Steps have been taken to resolve a much-heated issue involving elevated swimming pools, accessory structures and related language in a Town code.
Last week, the Fort Myers Beach Town Council held an executive session with its interim town manager and attorneys from Fort Myers-based law firm Knott Ebelini Hart to go over strategy and expenses to defend litigation from developer Joe Orlandini. Attorney Beverly Grady of Roetzel & Andress has filed legal action after Council denied an appeal regarding the continued construction of five accessory elevated swimming pool structures within the property of new single-family homes on Palermo Circle on Fort Myers Beach back in mid-January.
The Town's independent legal team recommended five action steps during the session. Council then approved the following at its evening meeting hours later.
Council approved a stop work order at the 301 Palermo Circle address.
- 1) issue revised letters denying the permits based on land development codes for 455, 551, 221, 263 and 301 Palermo Circle;
- 2) retain expert witness consultant Bill Spikowski and instruct special counselor to execute retaining letter;
- 3) issue a stop work order for 301 Palermo Circle;
- 4) rescind Resolution 13-26 calling for a moratorium on elevated swimming pools; and
- 5) table Ordinance 13-10 for three months to May 19, 2014.
"We don't think there is anything wrong with our code, actually," said Beach Mayor Alan Mandel. "The attorneys are saying that the code is clear, so there is no need to send it back to (our) LPA (Local Planning Agency.) I think its a good course to follow."
A moratorium is no longer in place for permitted pools and accessory structures that are built higher than 42 inches above adjacent grade and have less than a 25-foot setback from a seawall. But, it is unclear if the stop work order is for the already-built accessory structure at the stated address or the entire building as well as if the developer will be asked to tear down the already-built accessory structure at 301 Palermo Circle.

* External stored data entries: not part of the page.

import Literature.Probability.RandomPlanarGeometry.PlusHullKoebe
import Literature.Probability.RandomPlanarGeometry.RestrictionDensity
import Literature.Analysis.Complex.Montel
import HarnessLib

/-!
# Convergence near `0` is automatic in [LSW] Lemma 3.5 (Vitali's theorem with uniform Koebe bounds)

G. F. Lawler, O. Schramm, W. Werner, *Conformal restriction: the chordal case*, J. Amer. Math.
Soc. **16** (2003) 917–955, arXiv:math/0209343 (**[LSW]**), proof of Lemma 3.5, p. 12: the
convergence `A_n → A` is "`Φ_{A_n} → Φ_A` uniformly on compact subsets of `ℍ̄ ∖ A` and `⋃ A_n`
bounded away from `0` and `∞`" ("the maps may be extended to a neighborhood of `0` by Schwarz
reflection"). The tree's transcription `LSWConverges` (`RestrictionDensity`) asks, besides the
annulus clause (i) and the convergence on compacts of the OPEN set `ℍ ∖ A` (ii), for uniform
convergence on a half-disc about the marked boundary point `0` (iii). This proof-only file
shows that for `+`-hulls (iii) follows from (i) and (ii) — indeed from (i) and mere pointwise
convergence near `0`:

* `tendstoLocallyUniformlyOn_of_eventually_tendsto_of_norm_le` — **Vitali's theorem**
  (uniformly bounded case): a uniformly bounded sequence of holomorphic functions on a connected
  open set converging pointwise near one point to a holomorphic `f` converges to `f` locally
  uniformly (Montel's theorem `Complex.exists_strictMono_tendstoLocallyUniformlyOn_of_norm_le` of
  the tree plus the identity theorem);
* `IsPlusHull.tendstoUniformlyOn_ball_of_tendsto` — for nonempty `A, B_k ∈ 𝒬₊` in a fixed annulus
  `{δ ≤ |z| ≤ 1/δ}` whose restriction maps converge pointwise on `ℍ ∩ B(0, δ)`, the convergence
  is uniform on `ℍ ∩ B(0, δ/2)`: the Schwarz-reflection extensions `E_{B_k}` are holomorphic on
  `B(0, δ)` and bounded there by `8/δ` uniformly in `k` (Koebe at `∞`, `PlusHullKoebe`);
* `IsPlusHull.lswConverges_of_forall_isCompact` — `LSWConverges` from clauses (i) and (ii) alone.
-/

noncomputable section

open Set Filter Metric Bornology Complex
open _root_.Topology
open UpperHalfPlane (upperHalfPlaneSet isOpen_upperHalfPlaneSet)

namespace Literature.Probability.RandomPlanarGeometry

/-! ### Vitali's theorem, uniformly bounded case -/

/-- **Vitali's convergence theorem** (uniformly bounded case; Montel + identity theorem): let
`F_n` be holomorphic on a connected open `U ⊆ ℂ` with `‖F_n‖ ≤ M` on `U`, `f` holomorphic on
`U`, and `F_n(z) → f(z)` for all `z` near some `z₀ ∈ U`. Then `F_n → f` locally uniformly on
`U`. (Every subsequence has, by Montel's theorem, a locally uniformly convergent subsequence,
whose holomorphic limit agrees with `f` near `z₀`, hence on `U`.) [folklore] -/
theorem tendstoLocallyUniformlyOn_of_eventually_tendsto_of_norm_le {U : Set ℂ} (hU : IsOpen U)
    (hUc : IsPreconnected U) {F : ℕ → ℂ → ℂ} {f : ℂ → ℂ} {M : ℝ}
    (hF : ∀ n, DifferentiableOn ℂ (F n) U) (hM : ∀ n, ∀ z ∈ U, ‖F n z‖ ≤ M)
    (hf : DifferentiableOn ℂ f U) {z₀ : ℂ} (hz₀ : z₀ ∈ U)
    (hpt : ∀ᶠ z in 𝓝 z₀, Tendsto (fun n ↦ F n z) atTop (𝓝 (f z))) :
    TendstoLocallyUniformlyOn F f atTop U := by
  rw [tendstoLocallyUniformlyOn_iff_forall_isCompact hU]
  intro K hKU hK
  rw [Metric.tendstoUniformlyOn_iff]
  intro ε hε
  by_contra hnot
  have hfr : ∃ᶠ n in atTop, ∃ z ∈ K, ε ≤ dist (f z) (F n z) := by
    rw [not_eventually] at hnot
    refine hnot.mono fun n hn ↦ ?_
    by_contra h
    push Not at h
    exact hn fun z hz ↦ h z hz
  obtain ⟨φ, hφ, hφP⟩ := extraction_of_frequently_atTop hfr
  obtain ⟨g, ψ, hψ, hgd, hconv, -⟩ :=
    Complex.exists_strictMono_tendstoLocallyUniformlyOn_of_norm_le hU (fun n ↦ hF (φ n))
      (fun n z hz ↦ hM (φ n) z hz)
  -- the limit `g` agrees with `f` near `z₀`, hence on `U`
  have hfg : f =ᶠ[𝓝 z₀] g := by
    filter_upwards [hpt, hU.mem_nhds hz₀] with z hz hzU
    have h1 : Tendsto (fun n ↦ F (φ (ψ n)) z) atTop (𝓝 (g z)) := hconv.tendsto_at hzU
    have h2 : Tendsto (fun n ↦ F (φ (ψ n)) z) atTop (𝓝 (f z)) :=
      hz.comp ((hφ.comp hψ).tendsto_atTop)
    exact tendsto_nhds_unique h2 h1
  have heq : EqOn f g U :=
    AnalyticOnNhd.eqOn_of_preconnected_of_eventuallyEq
      ((Complex.analyticOnNhd_iff_differentiableOn hU).2 hf)
      ((Complex.analyticOnNhd_iff_differentiableOn hU).2 hgd) hUc hz₀ hfg
  -- but along `φ ∘ ψ` some point of `K` stays `ε`-far from `f = g`
  have hK' := (tendstoLocallyUniformlyOn_iff_forall_isCompact hU).1 hconv K hKU hK
  rw [Metric.tendstoUniformlyOn_iff] at hK'
  obtain ⟨N, hN⟩ := (hK' ε hε).exists_forall_of_atTop
  obtain ⟨z, hzK, hz⟩ := hφP (ψ N)
  have h1 := hN N le_rfl z hzK
  rw [← heq (hKU hzK)] at h1
  linarith

/-! ### Near `0`, convergence of restriction maps of `+`-hulls in an annulus is uniform -/

section NearZero

variable {A : Set ℂ} {Φ : ConformalEquiv (upperHalfPlaneSet \ A) upperHalfPlaneSet}
  {B : ℕ → Set ℂ} {Θ : ∀ k, ConformalEquiv (upperHalfPlaneSet \ B k) upperHalfPlaneSet}

/-- The annulus `{δ ≤ |z| ≤ 1/δ}` is nonempty only if `δ ≤ 1`. [folklore] -/
theorem le_one_of_mem_annulus {δ : ℝ} {z : ℂ} (hz : δ ≤ ‖z‖ ∧ ‖z‖ ≤ δ⁻¹) : δ ≤ 1 := by
  by_contra h
  rw [not_le] at h
  have h1 : δ⁻¹ < 1 := inv_lt_one_of_one_lt₀ h
  linarith [hz.1.trans hz.2]

/-- **Uniform convergence near `0` from pointwise convergence**: for nonempty `A, B_k ∈ 𝒬₊` in the
annulus `{δ ≤ |z| ≤ 1/δ}`, if the restriction maps `Θ_k` of `B_k` converge pointwise to the
restriction map `Φ` of `A` on `ℍ ∩ B(0, δ)`, they converge uniformly on `ℍ ∩ B(0, δ/2)`
(Vitali's theorem for the Schwarz-reflection extensions on `B(0, δ)`, bounded by `8/δ` by
Koebe's theorem at `∞`, `IsPlusHull.norm_extMap_le`). [cite: LawlerSchrammWerner2003Restriction, proof of Lemma 3.5 (p. 12), "extended to a neighborhood of 0 by Schwarz reflection"] -/
theorem IsPlusHull.tendstoUniformlyOn_ball_of_tendsto (hA : IsPlusHull A) (hne : A.Nonempty)
    (hΦ : IsRestrictionMap A Φ) (hB : ∀ k, IsPlusHull (B k)) (hBne : ∀ k, (B k).Nonempty)
    (hΘ : ∀ k, IsRestrictionMap (B k) (Θ k)) {δ : ℝ} (hδ : 0 < δ)
    (hAδ : A ⊆ {z : ℂ | δ ≤ ‖z‖ ∧ ‖z‖ ≤ δ⁻¹}) (hBδ : ∀ k, B k ⊆ {z : ℂ | δ ≤ ‖z‖ ∧ ‖z‖ ≤ δ⁻¹})
    (hconv : ∀ z ∈ upperHalfPlaneSet, ‖z‖ < δ → Tendsto (fun k ↦ Θ k z) atTop (𝓝 (Φ z))) :
    TendstoUniformlyOn (fun k ↦ (Θ k : ℂ → ℂ)) Φ atTop (upperHalfPlaneSet ∩ ball 0 (δ / 2)) := by
  obtain ⟨a, ha⟩ := hne
  have hδ1 : δ ≤ 1 := le_one_of_mem_annulus (hAδ ha)
  set E : ℕ → ℂ → ℂ := fun k ↦ (hB k).extMap (hBne k) with hE
  set E₀ : ℂ → ℂ := hA.extMap ⟨a, ha⟩ with hE₀
  have hU : IsOpen (ball (0 : ℂ) δ) := isOpen_ball
  have hUc : IsPreconnected (ball (0 : ℂ) δ) := (convex_ball 0 δ).isPreconnected
  have hsubk : ∀ k, ball (0 : ℂ) δ ⊆ plusDomain (B k) := fun k ↦
    (hB k).ball_subset_plusDomain (hBne k) fun z hz ↦ ((hBδ k) hz).1
  have hsub₀ : ball (0 : ℂ) δ ⊆ plusDomain A :=
    hA.ball_subset_plusDomain ⟨a, ha⟩ fun z hz ↦ (hAδ hz).1
  have hEd : ∀ k, DifferentiableOn ℂ (E k) (ball 0 δ) := fun k ↦
    ((hB k).differentiableOn_extMap (hBne k)).mono (hsubk k)
  have hE₀d : DifferentiableOn ℂ E₀ (ball 0 δ) := (hA.differentiableOn_extMap ⟨a, ha⟩).mono hsub₀
  have hEM : ∀ k, ∀ z ∈ ball (0 : ℂ) δ, ‖E k z‖ ≤ 8 / δ := fun k z hz ↦
    (hB k).norm_extMap_le (hBne k) hδ (fun w hw ↦ ((hBδ k) hw).2) (hsubk k hz)
      ((mem_ball_zero_iff.1 hz).le.trans (hδ1.trans (by rw [le_div_iff₀ hδ]; nlinarith)))
  -- the extensions agree with the restriction maps on `ℍ ∩ B(0, δ)`
  have hEq : ∀ k, ∀ z ∈ upperHalfPlaneSet ∩ ball (0 : ℂ) δ, E k z = Θ k z := fun k z hz ↦ by
    have hzB : z ∈ upperHalfPlaneSet \ B k :=
      ⟨hz.1, fun h ↦ by have := ((hBδ k) h).1; linarith [mem_ball_zero_iff.1 hz.2]⟩
    rw [hE]
    simp only
    rw [(hB k).extMap_of_mem_diff (hBne k) hzB, ← (hB k).eqOn_baseMap (hBne k) (hΘ k) hzB]
  have hEq₀ : ∀ z ∈ upperHalfPlaneSet ∩ ball (0 : ℂ) δ, E₀ z = Φ z := fun z hz ↦ by
    have hzA : z ∈ upperHalfPlaneSet \ A :=
      ⟨hz.1, fun h ↦ by have := (hAδ h).1; linarith [mem_ball_zero_iff.1 hz.2]⟩
    rw [hE₀, hA.extMap_of_mem_diff ⟨a, ha⟩ hzA, ← hA.eqOn_baseMap ⟨a, ha⟩ hΦ hzA]
  -- pointwise convergence near `z₀ = iδ/2`
  set z₀ : ℂ := I * ((δ / 2 : ℝ) : ℂ) with hz₀
  have hz₀H : z₀ ∈ upperHalfPlaneSet := by
    show 0 < z₀.im; simp [hz₀]; positivity
  have hz₀n : ‖z₀‖ < δ := by
    rw [hz₀, norm_mul, Complex.norm_I, one_mul, Complex.norm_real, Real.norm_eq_abs,
      abs_of_pos (by positivity)]
    linarith
  have hz₀U : z₀ ∈ ball (0 : ℂ) δ := mem_ball_zero_iff.2 hz₀n
  have hpt : ∀ᶠ z in 𝓝 z₀, Tendsto (fun k ↦ E k z) atTop (𝓝 (E₀ z)) := by
    have hopen : IsOpen (upperHalfPlaneSet ∩ ball (0 : ℂ) δ) := isOpen_upperHalfPlaneSet.inter isOpen_ball
    filter_upwards [hopen.mem_nhds ⟨hz₀H, hz₀U⟩] with z hz
    rw [hEq₀ z hz]
    refine (hconv z hz.1 (mem_ball_zero_iff.1 hz.2)).congr fun k ↦ (hEq k z hz).symm
  have hloc := tendstoLocallyUniformlyOn_of_eventually_tendsto_of_norm_le hU hUc hEd hEM hE₀d
    hz₀U hpt
  -- uniform on the compact `B̄(0, δ/2) ⊆ B(0, δ)`, hence on `ℍ ∩ B(0, δ/2)`
  have hcpt : IsCompact (closedBall (0 : ℂ) (δ / 2)) := isCompact_closedBall _ _
  have hsub : closedBall (0 : ℂ) (δ / 2) ⊆ ball 0 δ := closedBall_subset_ball (by linarith)
  have hunif := (tendstoLocallyUniformlyOn_iff_forall_isCompact hU).1 hloc _ hsub hcpt
  have hunif' := hunif.mono (show upperHalfPlaneSet ∩ ball (0 : ℂ) (δ / 2) ⊆ closedBall 0 (δ / 2) from
    fun z hz ↦ ball_subset_closedBall hz.2)
  have hsub' : upperHalfPlaneSet ∩ ball (0 : ℂ) (δ / 2) ⊆ upperHalfPlaneSet ∩ ball 0 δ :=
    inter_subset_inter_right _ (ball_subset_ball (by linarith))
  refine (hunif'.congr (Eventually.of_forall fun k z hz ↦ hEq k z (hsub' hz))).congr_right ?_
  exact fun z hz ↦ hEq₀ z (hsub' hz)

/-- **`LSWConverges` from its clauses (i) and (ii)** for nonempty `+`-hulls: the convergence on
a half-disc about `0` (clause (iii)) is automatic (`tendstoUniformlyOn_ball_of_tendsto`), given
a common annulus for `A` and the `B_k`. [cite: LawlerSchrammWerner2003Restriction, proof of Lemma 3.5 (p. 12), the convergence notion] -/
theorem IsPlusHull.lswConverges_of_forall_isCompact (hA : IsPlusHull A) (hne : A.Nonempty)
    (hΦ : IsRestrictionMap A Φ) (hB : ∀ k, IsPlusHull (B k)) (hBne : ∀ k, (B k).Nonempty)
    (hΘ : ∀ k, IsRestrictionMap (B k) (Θ k)) {δ : ℝ} (hδ : 0 < δ)
    (hAδ : A ⊆ {z : ℂ | δ ≤ ‖z‖ ∧ ‖z‖ ≤ δ⁻¹}) (hBδ : ∀ k, B k ⊆ {z : ℂ | δ ≤ ‖z‖ ∧ ‖z‖ ≤ δ⁻¹})
    (hii : ∀ S : Set ℂ, IsCompact S → S ⊆ upperHalfPlaneSet \ A →
      (∀ᶠ k in atTop, Disjoint S (B k)) ∧ TendstoUniformlyOn (fun k ↦ (Θ k : ℂ → ℂ)) Φ atTop S) :
    LSWConverges A Φ B Θ := by
  refine ⟨⟨δ, hδ, hBδ⟩, hii, δ / 2, by positivity, ?_⟩
  refine hA.tendstoUniformlyOn_ball_of_tendsto hne hΦ hB hBne hΘ hδ hAδ hBδ fun z hz hzδ ↦ ?_
  have hzA : z ∈ upperHalfPlaneSet \ A := ⟨hz, fun h ↦ by linarith [(hAδ h).1]⟩
  exact ((hii {z} isCompact_singleton (singleton_subset_iff.2 hzA)).2).tendsto_at (mem_singleton z)

end NearZero

end Literature.Probability.RandomPlanarGeometry

end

"Until we get some clear direction from Knott Ebelini Hart, it's heard to say," said Town Community Development Director Walter Fluegel. "Council should have made the motion clearer. Is the stop work order for the accessory structure or the accessory structure and the house? (Council) needs to make an interpretation in order for us to issue a stop work order, because we have to have some basis on zoning. It's not a building violation here, it's a zoning violation."
Fluegel was not at the meeting when Council approved the action steps and has yet to read the minutes. He stated his office is working on some of the "legal nuances" of issuing a stop work order with the independent law firm. His office is also battling what to do with the lifted moratorium.
"In order to lift the moratorium and deny those permits, (Council) has to make the legal interpretation that the code as it exists today does not allow elevated pools," Fluegel said. "Staff is not going to change our interpretation that the code allows elevated pools. So, if Council wants to override our interpretation, they have to make that motion."